→ **TASK BRIEF**: All lines of the material that contain "neutral" must be copied out.

*** INPUT ***

/-
Copyright (c) 2026 the pub-hodgecm-mathlib formalisation cell (harness21).  Prover seat hodgecm-mathlib-K2E1-p16 (g2), Track B «K2-LIT» ENGINE E1, h413 = `stmt-HodgeConjecture-24833`,
route `HCCMUnconditional`, R90-S8 «ContSpec-n½» TWIN-DAG row 9 (dealer R90-CS-plan (g2), S8-R19 (G)) — the `N = 3` twin of ★ `K2E1ChiEisensteinM1FamilyExportCMTwo` (K2E1-p12): the
TRUNCATED L²-FAMILY EXPORT of the M1 print of `U(2,1)_{L∕L⁺}` — ★ row 6 re-run KEEPING the per-ball internals `U n`, `vX n` and (E5), closed per ball by ★ CLOSER₃ `exists_truncatedFamily_cm_three`.
-/
import Summits.HodgeConjecture.HodgeConjecture.Theorems.K2E1ChiEisensteinMeromorphicExportsM1CMThree   -- ★ row 8 M1 (this seat): brings ★ row 6 (`exists_imp_of`, `exists₆_imp_of`, ball packages, (B-1) core), ★ row 7a, ★ ED. 2, `one_apply_torus`, `isAutomorphic_one`, `exists_scatteringCoords_of_basis_cm_three_one`
import Summits.HodgeConjecture.HodgeConjecture.Theorems.K2E1MaassSelbergFamilyCMThree                  -- ★ CLOSER₃: `exists_truncatedFamily_cm_three`
import HarnessLib

/-!
# K2·E1 — `K2E1ChiEisensteinM1FamilyExportCMThree`: THE TRUNCATED `L²`-FAMILIES `Λ^{T₀} E(f_z^φ)` OF THE M1 PRINT OF `U(2,1)_{L∕L⁺}`, HOLOMORPHIC ON `U_n ∖ P`, EXPORTED TOGETHER WITH (E1)–(E4)

Track B ∕ K2-LIT, crux h413 = `stmt-HodgeConjecture-24833`, route `HCCMUnconditional`; cell `hodgecm-mathlib`, R90-TF section S8, TWIN-DAG row 9.  THEOREMS ONLY (no `def`, no `instance`, no
notation, no named-fact hypothesis, no `sorry`); lane `--supports stmt-HodgeConjecture-24833 --as helper` (count-neutral).  Closes no socket.  The token-for-token `N = 3` twin of ★
`K2E1ChiEisensteinM1FamilyExportCMTwo` (K2E1-p12): `2 ↦ 3`, weight `n+3 ↦ n+4`, `{1 < Re} ↦ {2 < Re}`, `z − 1 ↦ z − 2`, `P ⊆ {Re ≤ 2}`, first ball `n₀ = 0 ↦ 1` (the per-ball family
clause reads `∀ n ≥ 1`), §1 in the PAIR CURRENCY of ★ rows 4–6 and §2 at its `χ₂ = 1` sub-family (★ `IsChiSection.isChiSectionPair_of_trivial`, ★ `isAutomorphic_one`).

WHY A NEW PRINT AND NOT A COROLLARY (as at `N = 2`).  ★ row 8 M1 PRINT `chiEisenstein_meromorphic_exports_maximalLevel_cm_three` and ★ row 6 `chiEisenstein_meromorphic_exports_cm_three_of_letters`
hide the Bernstein–Lapid ball internals behind `∃ Ec qc P`: the co-discrete open holomorphy sets `U n ⊆ D_n = ball(0, n+2)`, the vector solutions `vX n`, and the pointwise representation
(E5) `Ec z g = ĥ_{n,j}(z)⁻¹ ∫ h_{n,j}(y) vX_n(z)[(g y)⁻¹] dy` on `U n ∖ P` (★ (B-1) `chiEisenstein_meromorphic_exports_core_of_packages_cm_three` PROVES (E5) and the co-discreteness; row 6
discards them).  The truncated `L²`-family `z ↦ Λ^{T₀} Ec z`, holomorphic `U n ∖ P → L²(𝔛_G)`, is exactly ★ CLOSER₃ `exists_truncatedFamily_cm_three` applied to (E5) with the SAME `Ec`, `P`
— so it must be produced INSIDE the same existential package.  §1 re-runs row 6's proof verbatim keeping (E5) and `hUcd`, and appends, for every `n ≥ 1`, the CLOSER₃ call; §2 is the M1
instantiation (★ row 8 M1's proof verbatim on §1): ONE theorem exporting `q, Ec, qc, P`, (E1)–(E4) AND `∀ n ≥ 1, ∃ U_n (open, ⊆ D_n, co-discrete in D_n), ∃ T₀ ≥ 1, ∃ Fam_n` holomorphic
on `U_n ∖ P` with `Fam_n z =ᵐ[μ] quotFun (Λ^{T₀} (Ec z))` for ALL `z ∈ U_n ∖ P`.
* §1 `chiEisenstein_meromorphic_exports_cm_three_of_letters_family` (letters `hCD`, `hq`, `hqφ` as row 6) · §2 HEAD **`chiEisenstein_family_export_maximalLevel_cm_three`** (M1: `hφinf`, basis
  `bV`) · `chiEisenstein_family_export_maximalLevel_cm_three'` (the consumer's flat byte shape, `n₀ := 1`).
[BernsteinLapid2019, Thm 2.3, §2.1, §4 Claims 1–5, §7; MoeglinWaldspurger1995, I.2.13, II.1.7, IV.1.8–IV.1.11, IV.2.3.]
HONEST LABEL: HC_CM is proved only modulo the 7 printed citations (2 remaining named inputs: hLiu418 = `stmt-HodgeConjecture-24832`, h413 = `stmt-HodgeConjecture-24833`) until rung 0
closes; count-neutral helper, closes no socket; beyond the structural data the only hypothesis of §2 is the M1 condition `hφinf` (and the basis `bV` with its regularity).

## References
* [BernsteinLapid2019] J. Bernstein, E. Lapid, *On the meromorphic continuation of Eisenstein series*, J. Amer. Math. Soc. 37 (2024) (arXiv:1911.02342), Thm 2.3, §2.1, §4 Claims 1–5, §7.
* [MoeglinWaldspurger1995] C. Mœglin, J.-L. Waldspurger, *Spectral Decomposition and Eisenstein Series* (1995), I.2.13, II.1.7, IV.1.8–IV.1.11, IV.2.3.
-/

set_option autoImplicit false
-- the mandated namespace repeats `HodgeConjecture.HodgeConjecture`, as in every `Theorems/*.lean` of this sub-problem
set_option linter.dupNamespace false

noncomputable section

open MeasureTheory Measure Filter Topology Set NumberField IsDedekindDomain
open scoped NNReal ENNReal Classical ComplexConjugate
open Literature.MeasureTheory.Group Literature.NumberTheory Literature.NumberTheory.Automorphic Literature.NumberTheory.Automorphic.UnitaryGroup AdelicGroupData
open Literature.NumberTheory.Automorphic.Arthur2013.Leaves.TECR
open Literature.NumberTheory.GaloisRepresentations (HeckeCharacter)
open Summit.HodgeConjecture.HodgeConjecture.Cruxes.H413.K2E1BorelEisensteinU
open Summit.HodgeConjecture.HodgeConjecture.Cruxes.H413.K2E1BLBorelSpacesU2Defs
open Summit.HodgeConjecture.HodgeConjecture.Cruxes.H413.K2E1BLBorelOperatorsU2Defs
open Summit.HodgeConjecture.HodgeConjecture.Cruxes.H413.K2E1CharacterEisensteinU2Defs
open Summit.HodgeConjecture.HodgeConjecture.Cruxes.H413.K2E1ChiSectionSpaceU2Defs
open Summit.HodgeConjecture.HodgeConjecture.Cruxes.H413.K2E1ChiEisensteinBallPackageCMThreeScalar (exists_chiPair_ball_package_cm_three_of_letters')
open Summit.HodgeConjecture.HodgeConjecture.Cruxes.H413.K2E1ChiEisensteinMeromorphicExportsU2Global (meromorphicOn_patch_of_coDiscrete)
open Summit.HodgeConjecture.HodgeConjecture.Cruxes.H413.K2E1ChiEisensteinMeromorphicExportsU3Global (chiEisenstein_meromorphic_exports_core_of_packages_cm_three)
open Summit.HodgeConjecture.HodgeConjecture.Cruxes.H413.K2E1ChiEisensteinMeromorphicExportsU3GlobalCM (exists_imp_of exists₆_imp_of)
open Summit.HodgeConjecture.HodgeConjecture.Cruxes.H413.K2E1CharacterEisensteinU3PairDefs (IsChiSectionPair IsChiSection.isChiSectionPair_of_trivial)
open Summit.HodgeConjecture.HodgeConjecture.Cruxes.H413.K2E1ChiEisensteinMeromorphicExportsM1CMThree (one_apply_torus isAutomorphic_one exists_scatteringCoords_of_basis_cm_three_one)
open Summit.HodgeConjecture.HodgeConjecture.Cruxes.H413.K2E1BLIotaClosedEmbeddingU3 (iotaBound_cm_three)
open Summit.HodgeConjecture.HodgeConjecture.Cruxes.H413.K2E1ChiEisensteinMeromorphicExportsU2GlobalCM (meromorphicOn_apply_of_pi)
open Summit.HodgeConjecture.HodgeConjecture.Cruxes.H413.K2E1ChiConvDataMaximalLevelCMThree (exists_convData_maximalLevel_cm_three)
open Summit.HodgeConjecture.HodgeConjecture.Cruxes.H413.K2E1MaassSelbergFamilyCMThree (exists_truncatedFamily_cm_three)

namespace Summit.HodgeConjecture.HodgeConjecture.Cruxes.H413.K2E1ChiEisensteinM1FamilyExportCMThree

variable (L : Type) [Field L] [NumberField L] [IsCMField L]
  [MeasurableSpace (quasiSplit (↥(maximalRealSubfield L)) L (IsCMField.complexConj L) 3).Adelic] [BorelSpace (quasiSplit (↥(maximalRealSubfield L)) L (IsCMField.complexConj L) 3).Adelic]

*** End of INPUT ***

→ **OUTPUT OF THE TASK**:
notation, no named-fact hypothesis, no `sorry`); lane `--supports stmt-HodgeConjecture-24833 --as helper` (count-neutral).  Closes no socket.  The token-for-token `N = 3` twin of ★
closes; count-neutral helper, closes no socket; beyond the structural data the only hypothesis of §2 is the M1 condition `hφinf` (and the basis `bV` with its regularity).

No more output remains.